The "NLP - Extract Entities" Custom Step allows you to use the Natural Language Processing capabilities of SAS Visual Text Analytics to pull entities out of documents or freeform text. You also get the starting byte and the ending byte where the entities were found.
This version supports the nine out-of-the box defined entities ("nlpDate", "nlpMeasure", "nlpMoney", "nlpOrganization", "nlpPercent", "nlpPerson", "nlpPlace", "nlpTime").
The step also allows you to optionally pull out the "nlpNounGroup"s found.
NLP - Extract Entities Options tab
Standalone mode | Flow mode |
---|---|
About tab
- SAS Viya version 2022.12+
- A license that supports the textParse.tpParse CAS action (such as a SAS Visual Text Analytics (VTA) license or a SAS Visual Data Mining and Machine Learning (VDMML) license.)
- At runtime: an active connection to CAS: This custom step requires Cloud Analytics Services. Ensure you have an active CAS connection available prior to running the step.
- input table must be in a caslib
- input table must contain a column containing a Document ID
- input table must contain a column containing the document(s) or freeform text
- a minimum of one entity must be specified for extraction (default is "nlpPerson")

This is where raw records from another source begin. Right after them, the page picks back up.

import Literature.AlgebraicGeometry.GroupSchemes.CartierDualAnnihilatorOfDuality
import HarnessLib

/-!
# Block reduction of a Lagrangian: under a perfect duality with adjoint idempotents, the `W`-part of a self-annihilating sublayer is the annihilator of its
# `𝒢`-part (Tate 1997 §(3.8); Mumford AV §20 (I))

Layer `Literature/AlgebraicGeometry/GroupSchemes`, namespace `Literature.AlgebraicGeometry.GroupSchemes.AffineGroupScheme` (continues ★ `CartierDualMap` p845343, ★
`CartierDualAnnihilator` p845459, ★ `CartierDualAnnihilatorFunctorial` p845551 — `cartierDualMap_congr` —, ★ `CartierDualAnnihilatorOfDuality` p845944 (A-p06)).
THEOREMS ONLY (no definition, no instance, no notation, no named fact, no `sorry`).  Cell `hodgecm-mathlib` (D-0151), programme P6 «MOD», organ (BR) of B-p04 (g38) =
THE BODY of the registered stub `stub_BR : BlockReduction` of the P6b sub-line `Cruxes/HLiu418/Lines/F0_P6b_FrobeniusLagrangian.lean` (F0P6b-plan (g3) cand v3,
2026-09-01), VERBATIM, so that the stub closes by `exact AffineGroupScheme.blockReduction` once the line is written.  Count-neutral Mathlib-side capital: HC_CM is
proved only modulo the printed citations until rung 0 closes; nothing here bears on it.

THE PRINT ([Tate1997FiniteFlatGroupSchemes] §(3.8) pp. 145–146: Cartier duality `G ↦ G^D` is an exact contravariant self-equivalence with `Hom(T, G^D) =`
characters of `G_T`; [MumfordAV1970] §20 (I) p. 189: the Rosati adjunction `⟨ι(a)x, y⟩ = ⟨x, ι(a†)y⟩` for the `λ`-pairing — here abstracted to two
idempotent endomorphisms `εW`, `ε𝒢` of a finite commutative group scheme `G` with a perfect duality `e : G ≅ G^D`, MUTUALLY ADJOINT
(`ε𝒢 ≫ e = e ≫ εW^D`, `εW ≫ e = e ≫ ε𝒢^D`)).  THE STATEMENT (= `BlockReduction`, all data over a field `k`, every sub-object in «all-`T`-points» form):
for a closed sublayer `φ : Φ ↪ G` which is its own `e`-annihilator and is `ε𝒢`-stable, the fixed layers `jW : W ↪ G` of `εW`, `j𝒢 : 𝒢l ↪ G` of `ε𝒢`
and a realisation `φ𝒢 : Φ𝒢 ↪ 𝒢l` of `Φ ∩ 𝒢l`, the composite **`eW := jW ≫ e ≫ (j𝒢)^D : W ≅ (𝒢l)^D`** is a perfect duality (a homomorphism and an
isomorphism, inverse `r^D ≫ e⁻¹ ≫ rW` from the retractions) and **a `T`-point `x` of `W` lies in the `eW`-annihilator of `Φ ∩ 𝒢l` iff `x ≫ jW` lies in `Φ`.**
PROOF (formal, no rank count): the retractions `rW`, `r` exist by the fixed-layer readings at `εW`, `ε𝒢`; the two adjunctions give `eW ≫ (r^D ≫ e⁻¹ ≫ rW) = 𝟙`
and `(r^D ≫ e⁻¹ ≫ rW) ≫ eW = 𝟙` (★ `cartierDualMap_comp`, `jW ≫ εW = jW`, `j𝒢 ≫ ε𝒢 = j𝒢`); a point `y` of a Cartier dual factors through an annihilator
`H^⊥ = ker (h^D)` iff `y ≫ h^D = 1` (★ kernel universal property); `φ𝒢 ≫ j𝒢 = s′ ≫ φ` gives «`x ≫ jW ∈ Φ ⇒ x ≫ eW ∈ (Φ𝒢)^⊥`», and
`x ≫ jW ≫ e = x ≫ jW ≫ e ≫ ε𝒢^D` (adjunction, `jW ≫ εW = jW`) with `φ ≫ ε𝒢 = u ≫ φ𝒢 ≫ j𝒢` (stability) gives the converse.

* §1 generic helpers: `isMonHom_of_comp_mono` (`f ≫ m` a homomorphism, `m` a mono homomorphism ⟹ `f` a homomorphism), `exists_comp_kerι_eq_iff`
  (`y` factors through `Ker h` iff `y ≫ h = 1`), `exists_comp_annihilatorι_comp_inv_eq_iff` (through `H^⊥` read in `Y ≅ G^D`).
* §2 HEAD **`blockReduction`** — the letter (BR) as a theorem.

## References
* [Tate1997FiniteFlatGroupSchemes] J. Tate, *Finite flat group schemes*, in: Modular Forms and Fermat's Last Theorem (1997), §(3.8) pp. 145–146.
* [MumfordAV1970] D. Mumford, *Abelian Varieties* (1970), §20 (I) (p. 189), §23.
-/

set_option autoImplicit false

-- Mathlib's `Over`/`Scheme` APIs are stated across semireducible wrappers (as in the ★ `GroupSchemes/*` files).
set_option backward.isDefEq.respectTransparency false

universe u

open CategoryTheory CategoryTheory.Limits AlgebraicGeometry MonoidalCategory CartesianMonoidalCategory TensorProduct WithConv

noncomputable section

namespace Literature.AlgebraicGeometry.GroupSchemes

namespace AffineGroupScheme

open scoped MonObj

open Literature.AlgebraicGeometry.Motives Literature.NumberTheory.DiophantineGeometry Literature.RingTheory.HopfAlgebra GroupSchemeKernel

/-! ## §1 Generic helpers -/

section Helpers

variable {C : Type*} [Category C] [CartesianMonoidalCategory C]

/-- If `f ≫ m` is a homomorphism and `m` is a MONO homomorphism, then `f` is a homomorphism (cancel `m`). [cite: Tate1997FiniteFlatGroupSchemes, §(3.8) p. 145] -/
theorem isMonHom_of_comp_mono {X Y Z : C} [MonObj X] [MonObj Y] [MonObj Z] (f : X ⟶ Y) (m : Y ⟶ Z) [IsMonHom m] [Mono m] [h : IsMonHom (f ≫ m)] :
    IsMonHom f where
  one_hom := by
    rw [← cancel_mono m, Category.assoc, IsMonHom.one_hom (f := f ≫ m), IsMonHom.one_hom (f := m)]
  mul_hom := by
    rw [← cancel_mono m, Category.assoc, Category.assoc, IsMonHom.mul_hom (f := f ≫ m), IsMonHom.mul_hom (f := m), ← Category.assoc,
      MonoidalCategory.tensorHom_comp_tensorHom]

/-- A point `y` of `G` factors through `Ker h` iff `y ≫ h = 1` (★ `kerLift`, ★ `kerι_comp`). [cite: Tate1997FiniteFlatGroupSchemes, §(3.8) p. 146] -/
theorem exists_comp_kerι_eq_iff {G H T : C} [GrpObj H] (h : G ⟶ H) [HasPullback h η[H]] (y : T ⟶ G) :
    (∃ c : T ⟶ ker h, c ≫ kerι h = y) ↔ y ≫ h = 1 := by
  constructor
  · rintro ⟨c, rfl⟩
    rw [Category.assoc, kerι_comp, MonObj.comp_one]
  · intro hy
    exact ⟨kerLift y hy, kerLift_ι y hy⟩

end Helpers

section AnnihilatorPoints

variable {k : Type u} [Field k] {H G Y T : SchemeOver k}
  [GrpObj H] [IsCommMonObj H] [IsAffine H.left] [Module.Free k (Alg H)] [Module.Finite k (Alg H)]
  [GrpObj G] [IsCommMonObj G] [IsAffine G.left] [Module.Free k (Alg G)] [Module.Finite k (Alg G)]
  (h : H ⟶ G) [IsMonHom h]

omit [Module.Free k (Alg G)] [Module.Finite k (Alg G)] in
/-- **A point `x` of `Y ≅ G^D` lies in the annihilator `H^⊥` (read through `E : Y ≅ G^D`) iff its character is trivial on `H`: `(x ≫ E.hom) ≫ h^D = 1`.**
(`H^⊥ = ker (h^D)`, ★ `annihilator_def`, §1.) [cite: Tate1997FiniteFlatGroupSchemes, §(3.8) p. 146] -/
theorem exists_comp_annihilatorι_comp_inv_eq_iff (E : Y ≅ cartierDual G) (x : T ⟶ Y) :
    (∃ c : T ⟶ annihilator h, c ≫ (annihilatorι h ≫ E.inv) = x) ↔ (x ≫ E.hom) ≫ cartierDualMap h = 1 := by
  rw [← exists_comp_kerι_eq_iff (cartierDualMap h) (x ≫ E.hom)]
  constructor
  · rintro ⟨c, hc⟩
    exact ⟨c, by rw [← hc, Category.assoc, Category.assoc, Iso.inv_hom_id, Category.comp_id]; rfl⟩
  · rintro ⟨c, hc⟩
    refine ⟨c, ?_⟩
    rw [← Category.assoc, show c ≫ annihilatorι h = x ≫ E.hom from hc, Category.assoc, Iso.hom_inv_id, Category.comp_id]

end AnnihilatorPoints

/-! ## §2 HEAD: the letter (BR) -/

/-- **(BR) «BLOCK REDUCTION OF A LAGRANGIAN»** — the body of `BlockReduction` (P6b `Lines/F0_P6b_FrobeniusLagrangian`, cand v3) VERBATIM: under a perfect duality
`e : G ≅ G^D` with mutually ADJOINT idempotents `εW`, `ε𝒢`, for a self-annihilating `ε𝒢`-stable closed sublayer `Φ`, the fixed layers `W`, `𝒢l` and `Φ𝒢 = Φ ∩ 𝒢l`:
`eW := jW ≫ e ≫ (j𝒢)^D : W ≅ (𝒢l)^D` is a perfect duality and a `T`-point `x` of `W` is in the `eW`-annihilator of `Φ𝒢` iff `x ≫ jW ∈ Φ`.  Proof in the module docstring
(formal: retractions, the two adjunctions, the kernel universal property; no rank count). [cite: Tate1997FiniteFlatGroupSchemes, §(3.8) pp. 145–146]
[cite: MumfordAV1970, §20 (I) (p. 189)] -/
theorem blockReduction :
  ∀ ⦃k : Type u⦄ [Field k]
    (G : SchemeOver k) [GrpObj G] [IsCommMonObj G] [IsAffine G.left] [Module.Free k (Alg G)] [Module.Finite k (Alg G)]
    (e : G ≅ cartierDual G), IsMonHom e.hom →
    ∀ (Φ : SchemeOver k) [GrpObj Φ] [IsCommMonObj Φ] [IsAffine Φ.left] [Module.Free k (Alg Φ)] [Module.Finite k (Alg Φ)]
      (φ : Φ ⟶ G) [IsMonHom φ] [IsClosedImmersion φ.left],
    (∀ ⦃T : SchemeOver k⦄ (x : T ⟶ G), (∃ c : T ⟶ annihilator φ, c ≫ (annihilatorι φ ≫ e.inv) = x) ↔ ∃ s : T ⟶ Φ, s ≫ φ = x) →
    ∀ (εW ε𝒢 : G ⟶ G) [IsMonHom εW] [IsMonHom ε𝒢],
    εW ≫ εW = εW → ε𝒢 ≫ ε𝒢 = ε𝒢 →
    ε𝒢 ≫ e.hom = e.hom ≫ cartierDualMap εW → εW ≫ e.hom = e.hom ≫ cartierDualMap ε𝒢 →
    (∃ t : Φ ⟶ Φ, t ≫ φ = φ ≫ ε𝒢) →
    ∀ (W : SchemeOver k) [GrpObj W] [IsCommMonObj W] [IsAffine W.left] [Module.Free k (Alg W)] [Module.Finite k (Alg W)]
      (jW : W ⟶ G) [IsMonHom jW] [IsClosedImmersion jW.left]
      (_hW : ∀ ⦃T : SchemeOver k⦄ (x : T ⟶ G), (∃ s : T ⟶ W, s ≫ jW = x) ↔ x ≫ εW = x)
      (𝒢l : SchemeOver k) [GrpObj 𝒢l] [IsCommMonObj 𝒢l] [IsAffine 𝒢l.left] [Module.Free k (Alg 𝒢l)] [Module.Finite k (Alg 𝒢l)]
      (j𝒢 : 𝒢l ⟶ G) [IsMonHom j𝒢] [IsClosedImmersion j𝒢.left]
      (_h𝒢 : ∀ ⦃T : SchemeOver k⦄ (x : T ⟶ G), (∃ s : T ⟶ 𝒢l, s ≫ j𝒢 = x) ↔ x ≫ ε𝒢 = x)
      (Φ𝒢 : SchemeOver k) [GrpObj Φ𝒢] [IsCommMonObj Φ𝒢] [IsAffine Φ𝒢.left] [Module.Free k (Alg Φ𝒢)] [Module.Finite k (Alg Φ𝒢)]
      (φ𝒢 : Φ𝒢 ⟶ 𝒢l) [IsMonHom φ𝒢] [IsClosedImmersion φ𝒢.left]
      (_hΦ𝒢 : ∀ ⦃T : SchemeOver k⦄ (y : T ⟶ 𝒢l), (∃ s : T ⟶ Φ𝒢, s ≫ φ𝒢 = y) ↔ ∃ s' : T ⟶ Φ, s' ≫ φ = y ≫ j𝒢),
    ∃ eW : W ≅ cartierDual 𝒢l, IsMonHom eW.hom ∧ jW ≫ e.hom ≫ cartierDualMap j𝒢 = eW.hom ∧
      ∀ ⦃T : SchemeOver k⦄ (x : T ⟶ W),
        (∃ c : T ⟶ annihilator φ𝒢, c ≫ (annihilatorι φ𝒢 ≫ eW.inv) = x) ↔ ∃ s : T ⟶ Φ, s ≫ φ = x ≫ jW := by
  intro k _ G _ _ _ _ _ e he Φ _ _ _ _ _ φ _ _ hΦ εW ε𝒢 _ _ hWW h𝒢𝒢 hadjW hadj𝒢 hstab W _ _ _ _ _ jW _ _ hW 𝒢l _ _ _ _ _ j𝒢 _ _ h𝒢 Φ𝒢 _ _ _ _ _ φ𝒢 _ _ hΦ𝒢
  haveI := he
  haveI : Mono jW := Over.mono_of_mono_left _
  haveI : Mono j𝒢 := Over.mono_of_mono_left _
  haveI : Mono φ := Over.mono_of_mono_left _
  haveI : Mono φ𝒢 := Over.mono_of_mono_left _
  -- the retractions onto the two fixed layers
  obtain ⟨rW, hrW⟩ := (hW εW).2 hWW
  obtain ⟨r, hr⟩ := (h𝒢 ε𝒢).2 h𝒢𝒢
  have hjWεW : jW ≫ εW = jW := (hW jW).1 ⟨𝟙 W, Category.id_comp _⟩
  have hj𝒢ε𝒢 : j𝒢 ≫ ε𝒢 = j𝒢 := (h𝒢 j𝒢).1 ⟨𝟙 𝒢l, Category.id_comp _⟩
  have hjWrW : jW ≫ rW = 𝟙 W := by rw [← cancel_mono jW, Category.assoc, hrW, hjWεW, Category.id_comp]
  have hj𝒢r : j𝒢 ≫ r = 𝟙 𝒢l := by rw [← cancel_mono j𝒢, Category.assoc, hr, hj𝒢ε𝒢, Category.id_comp]
  haveI : IsMonHom (rW ≫ jW) := by rw [hrW]; infer_instance
  haveI : IsMonHom (r ≫ j𝒢) := by rw [hr]; infer_instance
  haveI : IsMonHom rW := isMonHom_of_comp_mono rW jW
  haveI : IsMonHom r := isMonHom_of_comp_mono r j𝒢
  -- the two adjunctions, composed with the fixed layers
  have hadj1 : jW ≫ e.hom ≫ cartierDualMap ε𝒢 = jW ≫ e.hom := by
    rw [← hadj𝒢, ← Category.assoc, hjWεW]
  -- the candidate inverse and the two identities
  have hcomp1 : cartierDualMap j𝒢 ≫ cartierDualMap r = cartierDualMap ε𝒢 := by
    rw [← cartierDualMap_comp, cartierDualMap_congr hr]
  have hcomp2 : cartierDualMap ε𝒢 ≫ cartierDualMap j𝒢 = cartierDualMap j𝒢 := by
    rw [← cartierDualMap_comp, cartierDualMap_congr hj𝒢ε𝒢]
  have hcomp3 : cartierDualMap r ≫ cartierDualMap j𝒢 = 𝟙 _ := by
    rw [← cartierDualMap_comp, cartierDualMap_congr hj𝒢r, cartierDualMap_id]
  have hinv1 : (jW ≫ e.hom ≫ cartierDualMap j𝒢) ≫ (cartierDualMap r ≫ e.inv ≫ rW) = 𝟙 W := by
    simp only [Category.assoc]
    rw [← Category.assoc (cartierDualMap j𝒢), hcomp1, ← Category.assoc e.hom, ← Category.assoc jW, ← Category.assoc jW]
    rw [show (jW ≫ e.hom) ≫ cartierDualMap ε𝒢 = jW ≫ e.hom ≫ cartierDualMap ε𝒢 from Category.assoc _ _ _, hadj1, Category.assoc,
      Iso.hom_inv_id_assoc, hjWrW]
  have hinv2 : (cartierDualMap r ≫ e.inv ≫ rW) ≫ (jW ≫ e.hom ≫ cartierDualMap j𝒢) = 𝟙 _ := by
    simp only [Category.assoc]
    rw [← Category.assoc rW jW, hrW, ← Category.assoc εW e.hom, hadj𝒢, Category.assoc, Iso.inv_hom_id_assoc, hcomp2, hcomp3]
  let eW : W ≅ cartierDual 𝒢l := ⟨jW ≫ e.hom ≫ cartierDualMap j𝒢, cartierDualMap r ≫ e.inv ≫ rW, hinv1, hinv2⟩
  refine ⟨eW, ?_, rfl, ?_⟩
  · change IsMonHom (jW ≫ e.hom ≫ cartierDualMap j𝒢)
    infer_instance
  · intro T x
    rw [exists_comp_annihilatorι_comp_inv_eq_iff φ𝒢 eW x]
    have hR : (∃ s : T ⟶ Φ, s ≫ φ = x ≫ jW) ↔ ((x ≫ jW) ≫ e.hom) ≫ cartierDualMap φ = 1 := by
      rw [← hΦ (x ≫ jW), exists_comp_annihilatorι_comp_inv_eq_iff φ e (x ≫ jW)]
    rw [hR]
    change (x ≫ jW ≫ e.hom ≫ cartierDualMap j𝒢) ≫ cartierDualMap φ𝒢 = 1 ↔ _
    -- `φ𝒢 ≫ j𝒢 = s′ ≫ φ` and `φ ≫ ε𝒢 = u ≫ φ𝒢 ≫ j𝒢`
    obtain ⟨s', hs'⟩ := (hΦ𝒢 φ𝒢).1 ⟨𝟙 Φ𝒢, Category.id_comp _⟩
    haveI : IsMonHom (s' ≫ φ) := by rw [hs']; infer_instance
    haveI : IsMonHom s' := isMonHom_of_comp_mono s' φ
    obtain ⟨t, ht⟩ := hstab
    obtain ⟨u, hu⟩ := (hΦ𝒢 (φ ≫ r)).2 ⟨t, by rw [Category.assoc, hr, ht]⟩
    haveI : IsMonHom (φ ≫ r) := inferInstance
    haveI : IsMonHom (u ≫ φ𝒢) := by rw [hu]; infer_instance
    haveI : IsMonHom u := isMonHom_of_comp_mono u φ𝒢
    have key1 : cartierDualMap j𝒢 ≫ cartierDualMap φ𝒢 = cartierDualMap φ ≫ cartierDualMap s' := by
      rw [← cartierDualMap_comp, ← cartierDualMap_comp, cartierDualMap_congr hs']
    have key2 : cartierDualMap ε𝒢 ≫ cartierDualMap φ = (cartierDualMap j𝒢 ≫ cartierDualMap φ𝒢) ≫ cartierDualMap u := by
      rw [← cartierDualMap_comp, ← cartierDualMap_comp, ← cartierDualMap_comp,
        cartierDualMap_congr (show φ ≫ ε𝒢 = u ≫ φ𝒢 ≫ j𝒢 by rw [← Category.assoc, hu, Category.assoc, hr])]
    constructor
    · intro h1
      -- `(x ≫ jW) ≫ e = x ≫ jW ≫ e ≫ ε𝒢^D`
      calc ((x ≫ jW) ≫ e.hom) ≫ cartierDualMap φ
          = x ≫ (jW ≫ e.hom ≫ cartierDualMap ε𝒢) ≫ cartierDualMap φ := by rw [hadj1]; simp only [Category.assoc]
        _ = ((x ≫ jW ≫ e.hom ≫ cartierDualMap j𝒢) ≫ cartierDualMap φ𝒢) ≫ cartierDualMap u := by
            simp only [Category.assoc]; rw [key2]; simp only [Category.assoc]
        _ = 1 := by rw [h1, MonObj.one_comp]
    · intro h2
      calc (x ≫ jW ≫ e.hom ≫ cartierDualMap j𝒢) ≫ cartierDualMap φ𝒢
          = (((x ≫ jW) ≫ e.hom) ≫ cartierDualMap φ) ≫ cartierDualMap s' := by
            simp only [Category.assoc]; rw [key1]
        _ = 1 := by rw [h2, MonObj.one_comp]

end AffineGroupScheme

end Literature.AlgebraicGeometry.GroupSchemes

end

The extras folder contains a file with sample data of resumes from which you can extract entities like nlpPerson and nlpDate. You just need to load this txt file into a caslib (like CASUSER).
-
Version 1.1 (13DEC2023)
- expanded support to include the nine out-of-the-box defined entities.
- added check that input is a CAS table
- optimized data post-processing and delete intermediate tables
-
Version 1.0 (12DEC2022)
- Initial version